Slashdot Mirror


Software Error Likely Killed MGS Spacecraft

Aglassis writes "NASA investigators have determined that a software update performed in June of 2006 may have doomed the 10-year-old spacecraft. Apparently the software error caused the solar arrays to drive against a mechanical stop which then forced the spacecraft into safe mode. Unfortunately, after that the spacecraft's radiator was pointed at the sun which overheated the battery and destroyed it. Contact was lost with the Mars Global Surveyor spacecraft in November 2006. NASA will form an internal review board to determine formally the cause of the loss of the spacecraft and what remedial actions are needed for future missions."

3 of 199 comments (clear)

  1. YACCS -Yet Another Computer Corkup in Space by Ancient_Hacker · · Score: 4, Informative
    Just one more example of how Computer Science sint quite up to the reliability requirements of Space:
    • A missing comma in a Do-loop statement causes the first mission to Mars rocket to go off course and blow up.
    • The space-shuttle programs had a race condition that causes the first launch to be scrubbed.
    • The space-shuttle re-entry program had one important variable off by a factor of -4, causing rthe first re-entry to be a bit wobbly.
    • A Ariane guidance program had multiple basic design glitches that caused the first launch to blow up.
    • The F-16 autopilot worked very well, until the plane was deployed to Australia, where on its way there it bounced off the equator.
    • The LEM landing program didnt protect itself from spurious radar data, causing the computer to get behind.

    Aero and space are very unforgiving of human coding errors.
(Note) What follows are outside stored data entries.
/-- **THE SMALL-FIELD MEMBER** (§2 + `norm_corr330_le`): for the first-step operator at a small field `u₁` on a no-wrap region `Λ`, with the
constants of [6] (5.6) EXPLICIT — `γ₀ = c240(c²,κ)(1−σ)`, `c₀ = 4dc²e^{δ₀} + κL^{−2d}e^{δ₀(L−1)}` — and p13's walk-data conditions at these constants:
`‖(C^{(0)}_{Λ,loc}(u₁)Q(u₁)*ψ)(x)‖ ≤ (2R+1)^d·2K·L^{−d}·S`. [cite: BalabanImbrieJaffe1988, (3.30) p.270] -/
theorem norm_corr330_le_smallField (hj : j + 1 ≤ P.m + P.K) (U : GaugeField P j U1) {T δ σ : ℝ}
    (hInt : ∀ b : PBond P j, blkIter 1 b.src = blkIter 1 b.tgt → ‖toC (U b) - 1‖ ≤ T)
    (hTree : ∀ x : Balaban1983to89.Site P j, ‖holCK U 1 x - 1‖ ≤ δ)
    (hσ : 2 * (((P.L : ℝ) - 1) * P.L) * P.d * T ^ 2 + 2 * δ ^ 2 ≤ σ) (hσ1 : σ < 1)
    (hΛ : ∀ b : PBond P j, b.src ∈ Λ → b.tgt ∈ Λ → cdist b.src b.tgt ≤ 1) (hcne : c ≠ 0) (hκ : 0 < κ) (hδ : 0 < δ₀)
    (hM : 5 ≤ M)
    (hMR : kR P.d 2 (c240 P (c ^ 2) κ * (1 - σ) - 0)
      (4 * P.d * c ^ 2 * Real.exp δ₀ + κ * (((P.L : ℝ) ^ P.d)⁻¹) ^ 2 * Real.exp (δ₀ * ((P.L : ℝ) - 1))) δ₀ < M)
    (hMθ : thetaConst P.d 2 (c240 P (c ^ 2) κ * (1 - σ) - 0)
      (4 * P.d * c ^ 2 * Real.exp δ₀ + κ * (((P.L : ℝ) ^ P.d)⁻¹) ^ 2 * Real.exp (δ₀ * ((P.L : ℝ) - 1))) δ₀ < M)
    (hθW : thetaW P.d 2 (c240 P (c ^ 2) κ * (1 - σ) - 0)
      (4 * P.d * c ^ 2 * Real.exp δ₀ + κ * (((P.L : ℝ) ^ P.d)⁻¹) ^ 2 * Real.exp (δ₀ * ((P.L : ℝ) - 1))) δ₀ M < 1)
    {R : ℕ} (hR : 2 * ρ * M ≤ R) {S : ℝ} (hS : 0 ≤ S) (ψ : Balaban1983to89.Site P (j + 1) → ℂ) (hψ : ∀ x' ∈ Λ, ‖ψ (blkIter 1 x')‖ ≤ S)
    (x : Balaban1983to89.Site P j) :
    ‖corr330 Λ κ c U M ρ ψ x‖ ≤
      (2 * R + 1) ^ P.d * (2 * (2 ^ P.d * (c240 P (c ^ 2) κ * (1 - σ) - 0)⁻¹ *
        (1 - thetaW P.d 2 (c240 P (c ^ 2) κ * (1 - σ) - 0)
          (4 * P.d * c ^ 2 * Real.exp δ₀ + κ * (((P.L : ℝ) ^ P.d)⁻¹) ^ 2 * Real.exp (δ₀ * ((P.L : ℝ) - 1))) δ₀ M)⁻¹ *
        Real.exp (δ₀ / 4))) * (((P.L : ℝ) ^ P.d)⁻¹ * S) := by
  have hγ : 0 < c240 P (c ^ 2) κ * (1 - σ) - 0 := by
    rw [sub_zero]
    exact mul_pos (c240_pos P (by positivity) hκ) (by linarith)
  have hc0 : 0 ≤ 4 * P.d * c ^ 2 * Real.exp δ₀ + κ * (((P.L : ℝ) ^ P.d)⁻¹) ^ 2 * Real.exp (δ₀ * ((P.L : ℝ) - 1)) := by positivity
  exact norm_corr330_le hγ hc0 hδ (hyp56_nOp_univ_smallField hj U hInt hTree hσ hΛ c hκ.le hδ.le) hM hMR hMθ hθW hR hS ψ hψ x

end Size

/-! ## §4  The (3.33) scalar half AT THE COMPOSED OBJECTS — p27's `small333_scalar_phi330_full` BY NAME -/

section Small333

open BIJ88Small333ScalarField (small333_scalar_phi330_full)
open B4Sect5Proof (latticeConst)

variable {Λ : Finset (Balaban1983to89.Site P j)}

/-- **(3.33), THE SCALAR HALF *"|φ^{(0)}| ≦ cp(e₀)"* AT THE COMPOSED CORRECTION OF (3.30)** — p27 g40's λ-free fluctuation-mechanism theorem
`BIJ88Small333ScalarField.small333_scalar_phi330_full` (stated over an abstract kernel `K` characterised as the (2.43) packaging and abstract data `corr`)
INSTANTIATED BY NAME at the companion's objects: `K := cLocC Λ (nOp (aL⁻²) c u₁ 1 univ) M ρ` (`hK0` = `cLocC_of_not_mem_right`, `hKl` = `cLocC_of_mem`),
`corr := corr330 Λ (aL⁻²) c u₁ M ρ ψ` (`hcorr` by `rfl`), `φ = phi330 Λ₇ a L φ^{(0)} corr330` (r18's (3.30)).  All other hypotheses and the constant are
p27's, verbatim. [cite: BalabanImbrieJaffe1988, (3.33) p.270] -/
theorem small333_scalar_corr330 {a L c : ℝ} (haL : 0 ≤ a * L ^ (-(2 : ℤ))) (U : GaugeField P j U1)
    (hΛ : BIJ88NeumannNoZeroModesTorus.IsBlockUnion 1 Λ) {γ₀ c₀ δ₀ : ℝ} (hγ : 0 < γ₀) (hc₀ : 0 ≤ c₀) (hδ : 0 < δ₀)
    (hA : B4.Hyp56 (chartSet Λ) (reOp Λ (nOp (a * L ^ (-(2 : ℤ))) c U 1 univ)) γ₀ c₀ δ₀)
    (hU : IsUnit (compress Λ (nOp (a * L ^ (-(2 : ℤ))) c U 1 univ))) {M : ℕ} (hM : 5 ≤ M) (hMR : kR P.d 2 γ₀ c₀ δ₀ < M)
    (hMθ : thetaConst P.d 2 γ₀ c₀ δ₀ < M) (hθW : thetaW P.d 2 γ₀ c₀ δ₀ M < 1) (ρ : ℝ)
    {φ φ0 : Balaban1983to89.Site P j → ℂ} {ψ : Balaban1983to89.Site P (j + 1) → ℂ} {Λ₇ : Finset (Balaban1983to89.Site P j)}
    (h7 : Λ₇ ⊆ Λ) (hφ : φ = phi330 Λ₇ a L φ0 (corr330 Λ (a * L ^ (-(2 : ℤ))) c U M ρ ψ))
    {pD pQ Φ Ψ R p c₁ : ℝ} (hΦ0 : 0 ≤ Φ)
    (hD : ∀ b : PBond P j, (b.src ∈ Λ ∨ b.tgt ∈ Λ) → ‖covD c (cfg U) φ b‖ ≤ pD)
    (hQ : ∀ y : Balaban1983to89.Site P (j + 1), blockK 1 y ⊆ Λ → ‖ψ y - (qMatT U 1 *ᵥ φ) y‖ ≤ pQ)
    (hΦ : ∀ b : PBond P j, (b.src ∈ Λ → b.tgt ∉ Λ → ‖φ b.tgt‖ ≤ Φ) ∧ (b.tgt ∈ Λ → b.src ∉ Λ → ‖φ b.src‖ ≤ Φ))
    (hΨ : ∀ y : Balaban1983to89.Site P (j + 1), blockK 1 y ⊆ Λ → ‖ψ y‖ ≤ Ψ)
    (hR : ∀ x ∈ Λ₇, ∀ x₂ ∈ Λ, (∃ μ : Fin P.d, x₂.shift μ ∉ Λ ∨ x₂.unshift μ ∉ Λ) → R ≤ B5Ineq137Torus.T P j x x₂)
    (hpD : pD ≤ c₁ * p) (hpQ : pQ ≤ c₁ * p) (hRΦ : Real.exp (-(δ₀ / 16 / M * R)) * Φ ≤ p)
    (hδΨ : 2 ^ P.d * γ₀⁻¹ * (1 - thetaW P.d 2 γ₀ c₀ δ₀ M)⁻¹ * Real.exp (-(δ₀ / 16 * (ρ - 3))) * Ψ ≤ p) :
    ∀ x ∈ Λ₇, ‖φ0 x‖ ≤
      (2 * (2 ^ P.d * γ₀⁻¹ * (1 - thetaW P.d 2 γ₀ c₀ δ₀ M)⁻¹ * Real.exp (δ₀ / 4)) * latticeConst P.d (δ₀ / 8 / M)
            * (|c| * (2 * P.d) + a * L ^ (-(2 : ℤ)) * ((P.L : ℝ) ^ P.d)⁻¹) * c₁
        + 2 * (2 ^ P.d * γ₀⁻¹ * (1 - thetaW P.d 2 γ₀ c₀ δ₀ M)⁻¹ * Real.exp (δ₀ / 4)) * latticeConst P.d (δ₀ / 16 / M)
            * (|c| * (2 * P.d) * |c|)
        + a * L ^ (-(2 : ℤ)) * 2 * latticeConst P.d (δ₀ / 16 / M) * ((P.L : ℝ) ^ P.d)⁻¹) * p :=
  small333_scalar_phi330_full haL U hΛ hγ hc₀ hδ hA hU hM hMR hMθ hθW ρ (cLocC Λ (nOp (a * L ^ (-(2 : ℤ))) c U 1 univ) M ρ)
    (fun x₁ _ _ hx₂ => cLocC_of_not_mem_right x₁ hx₂) (fun x₁ x₂ => cLocC_of_mem x₁.2 x₂.2) h7 hφ (fun _ _ => rfl)
    hΦ0 hD hQ hΦ hΨ hR hpD hpQ hRΦ hδΨ

/-- **(3.33) SCALAR HALF AT THE COMPOSED OBJECTS, SMALL-FIELD FORM**: the same with [6] (5.6) and the invertibility of `(−Δ_{u₁} + aL^{−2}Q(u₁)*Q(u₁))|_Λ`
DISCHARGED by §2 (`hyp56_nOp_univ_smallField`, `isUnit_compress_nOp_univ_smallField`) — `γ₀`, `c₀` THE EXPLICIT CONSTANTS `c240(c²,aL⁻²)(1−σ)` and
`4dc²e^{δ₀} + aL^{−2}L^{−2d}e^{δ₀(L−1)}` (entered as defining equations), small field `(T, δ, σ)` with `σ < 1`, `c ≠ 0`, `aL^{−2} > 0`, no-wrap `Λ`.
[cite: BalabanImbrieJaffe1988, (3.33) p.270] -/
theorem small333_scalar_corr330_smallField (hj : j + 1 ≤ P.m + P.K) {a L c : ℝ} (haL : 0 < a * L ^ (-(2 : ℤ))) (hcne : c ≠ 0)
    (U : GaugeField P j U1) {T δ σ : ℝ}
    (hInt : ∀ b : PBond P j, blkIter 1 b.src = blkIter 1 b.tgt → ‖toC (U b) - 1‖ ≤ T)
    (hTree : ∀ x : Balaban1983to89.Site P j, ‖holCK U 1 x - 1‖ ≤ δ)
    (hσ : 2 * (((P.L : ℝ) - 1) * P.L) * P.d * T ^ 2 + 2 * δ ^ 2 ≤ σ) (hσ1 : σ < 1)
    (hΛ : BIJ88NeumannNoZeroModesTorus.IsBlockUnion 1 Λ) (hΛw : ∀ b : PBond P j, b.src ∈ Λ → b.tgt ∈ Λ → cdist b.src b.tgt ≤ 1)
    {γ₀ c₀ δ₀ : ℝ} (hδ : 0 < δ₀) (hγ₀ : γ₀ = c240 P (c ^ 2) (a * L ^ (-(2 : ℤ))) * (1 - σ) - 0)
    (hc₀ : c₀ = 4 * P.d * c ^ 2 * Real.exp δ₀ + a * L ^ (-(2 : ℤ)) * (((P.L : ℝ) ^ P.d)⁻¹) ^ 2 * Real.exp (δ₀ * ((P.L : ℝ) - 1)))
    {M : ℕ} (hM : 5 ≤ M) (hMR : kR P.d 2 γ₀ c₀ δ₀ < M) (hMθ : thetaConst P.d 2 γ₀ c₀ δ₀ < M) (hθW : thetaW P.d 2 γ₀ c₀ δ₀ M < 1) (ρ : ℝ)
    {φ φ0 : Balaban1983to89.Site P j → ℂ} {ψ : Balaban1983to89.Site P (j + 1) → ℂ} {Λ₇ : Finset (Balaban1983to89.Site P j)}
    (h7 : Λ₇ ⊆ Λ) (hφ : φ = phi330 Λ₇ a L φ0 (corr330 Λ (a * L ^ (-(2 : ℤ))) c U M ρ ψ))
    {pD pQ Φ Ψ R p c₁ : ℝ} (hΦ0 : 0 ≤ Φ)
    (hD : ∀ b : PBond P j, (b.src ∈ Λ ∨ b.tgt ∈ Λ) → ‖covD c (cfg U) φ b‖ ≤ pD)
    (hQ : ∀ y : Balaban1983to89.Site P (j + 1), blockK 1 y ⊆ Λ → ‖ψ y - (qMatT U 1 *ᵥ φ) y‖ ≤ pQ)
    (hΦ : ∀ b : PBond P j, (b.src ∈ Λ → b.tgt ∉ Λ → ‖φ b.tgt‖ ≤ Φ) ∧ (b.tgt ∈ Λ → b.src ∉ Λ → ‖φ b.src‖ ≤ Φ))
    (hΨ : ∀ y : Balaban1983to89.Site P (j + 1), blockK 1 y ⊆ Λ → ‖ψ y‖ ≤ Ψ)
    (hR : ∀ x ∈ Λ₇, ∀ x₂ ∈ Λ, (∃ μ : Fin P.d, x₂.shift μ ∉ Λ ∨ x₂.unshift μ ∉ Λ) → R ≤ B5Ineq137Torus.T P j x x₂)
    (hpD : pD ≤ c₁ * p) (hpQ : pQ ≤ c₁ * p) (hRΦ : Real.exp (-(δ₀ / 16 / M * R)) * Φ ≤ p)
    (hδΨ : 2 ^ P.d * γ₀⁻¹ * (1 - thetaW P.d 2 γ₀ c₀ δ₀ M)⁻¹ * Real.exp (-(δ₀ / 16 * (ρ - 3))) * Ψ ≤ p) :
    ∀ x ∈ Λ₇, ‖φ0 x‖ ≤
      (2 * (2 ^ P.d * γ₀⁻¹ * (1 - thetaW P.d 2 γ₀ c₀ δ₀ M)⁻¹ * Real.exp (δ₀ / 4)) * latticeConst P.d (δ₀ / 8 / M)
            * (|c| * (2 * P.d) + a * L ^ (-(2 : ℤ)) * ((P.L : ℝ) ^ P.d)⁻¹) * c₁
        + 2 * (2 ^ P.d * γ₀⁻¹ * (1 - thetaW P.d 2 γ₀ c₀ δ₀ M)⁻¹ * Real.exp (δ₀ / 4)) * latticeConst P.d (δ₀ / 16 / M)
            * (|c| * (2 * P.d) * |c|)
        + a * L ^ (-(2 : ℤ)) * 2 * latticeConst P.d (δ₀ / 16 / M) * ((P.L : ℝ) ^ P.d)⁻¹) * p := by
  have hγ : 0 < γ₀ := by
    rw [hγ₀, sub_zero]
    exact mul_pos (c240_pos P (by positivity) haL) (by linarith)
  have hc0 : 0 ≤ c₀ := by rw [hc₀]; positivity
  have hA : B4.Hyp56 (chartSet Λ) (reOp Λ (nOp (a * L ^ (-(2 : ℤ))) c U 1 univ)) γ₀ c₀ δ₀ := by
    rw [hγ₀, hc₀]
    exact hyp56_nOp_univ_smallField hj U hInt hTree hσ hΛw c haL.le hδ.le
  have hU : IsUnit (compress Λ (nOp (a * L ^ (-(2 : ℤ))) c U 1 univ)) :=
    isUnit_compress_nOp_univ_smallField hj U hInt hTree hσ hσ1 Λ hcne haL
  exact small333_scalar_corr330 haL.le U hΛ hγ hc0 hδ hA hU hM hMR hMθ hθW ρ h7 hφ hΦ0 hD hQ hΦ hΨ hR hpD hpQ hRΦ hδΨ

end Small333

end

end Literature.MathematicalPhysics.QuantumFieldTheory.BalabanImbrieJaffe1984to88.BIJ88ScalarTranslation330Size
    1. Re:YACCS -Yet Another Computer Corkup in Space by Fishbulb · · Score: 5, Informative

      The F-16 didn't "bounce off the equator". Before it ever flew, in simulation the computer flipped the plane over when it crossed the equator due to a bug that incorrectly handled southern lattitudes. Additionally, since the computer "flip" happened instantaneously, and the f-16 can roll at much higher G forces than the pilot can take, the flip would have killed the pilot (and the F-16 would have happily continued on its way).

      http://portal.acm.org/ft_gateway.cfm?id=163293&typ e=pdf&coll=GUIDE&dl=GUIDE&CFID=11154656&CFTOKEN=19 136062

  2. Re:Better than a metric-English conversion error by iamlucky13 · · Score: 4, Informative

    It wasn't one engineer. It was a team effort. And it wasn't a very simple matter of "forgetting". Several factors combined, including re-use of code from the MGS mission (a conversion factor was in the old code, but not recognized when the code was adapted for the doomed MCO) and budget constraints that limited pre-flight testing (so bug was missed...and in fact might have still been missed even with more testing). The effects of the bug were also subtle enough that 3 minor main engine firings were conducted without enough error showing up to reveal the problem. It wasn't until the long orbital insertion firing that the error in the trajectory became noticeable, and by then it was too late. The team's first clue something was wrong was when the spacecraft didn't radio home after the engine burn.

    The details are really convoluted, but the Wikipedia page on the mission has a decent write up explaining how the mistake was made, with additional resources cited. The PDF paper giving a perspective from the MCO team is particularly revealing, if you've got some time on your hands.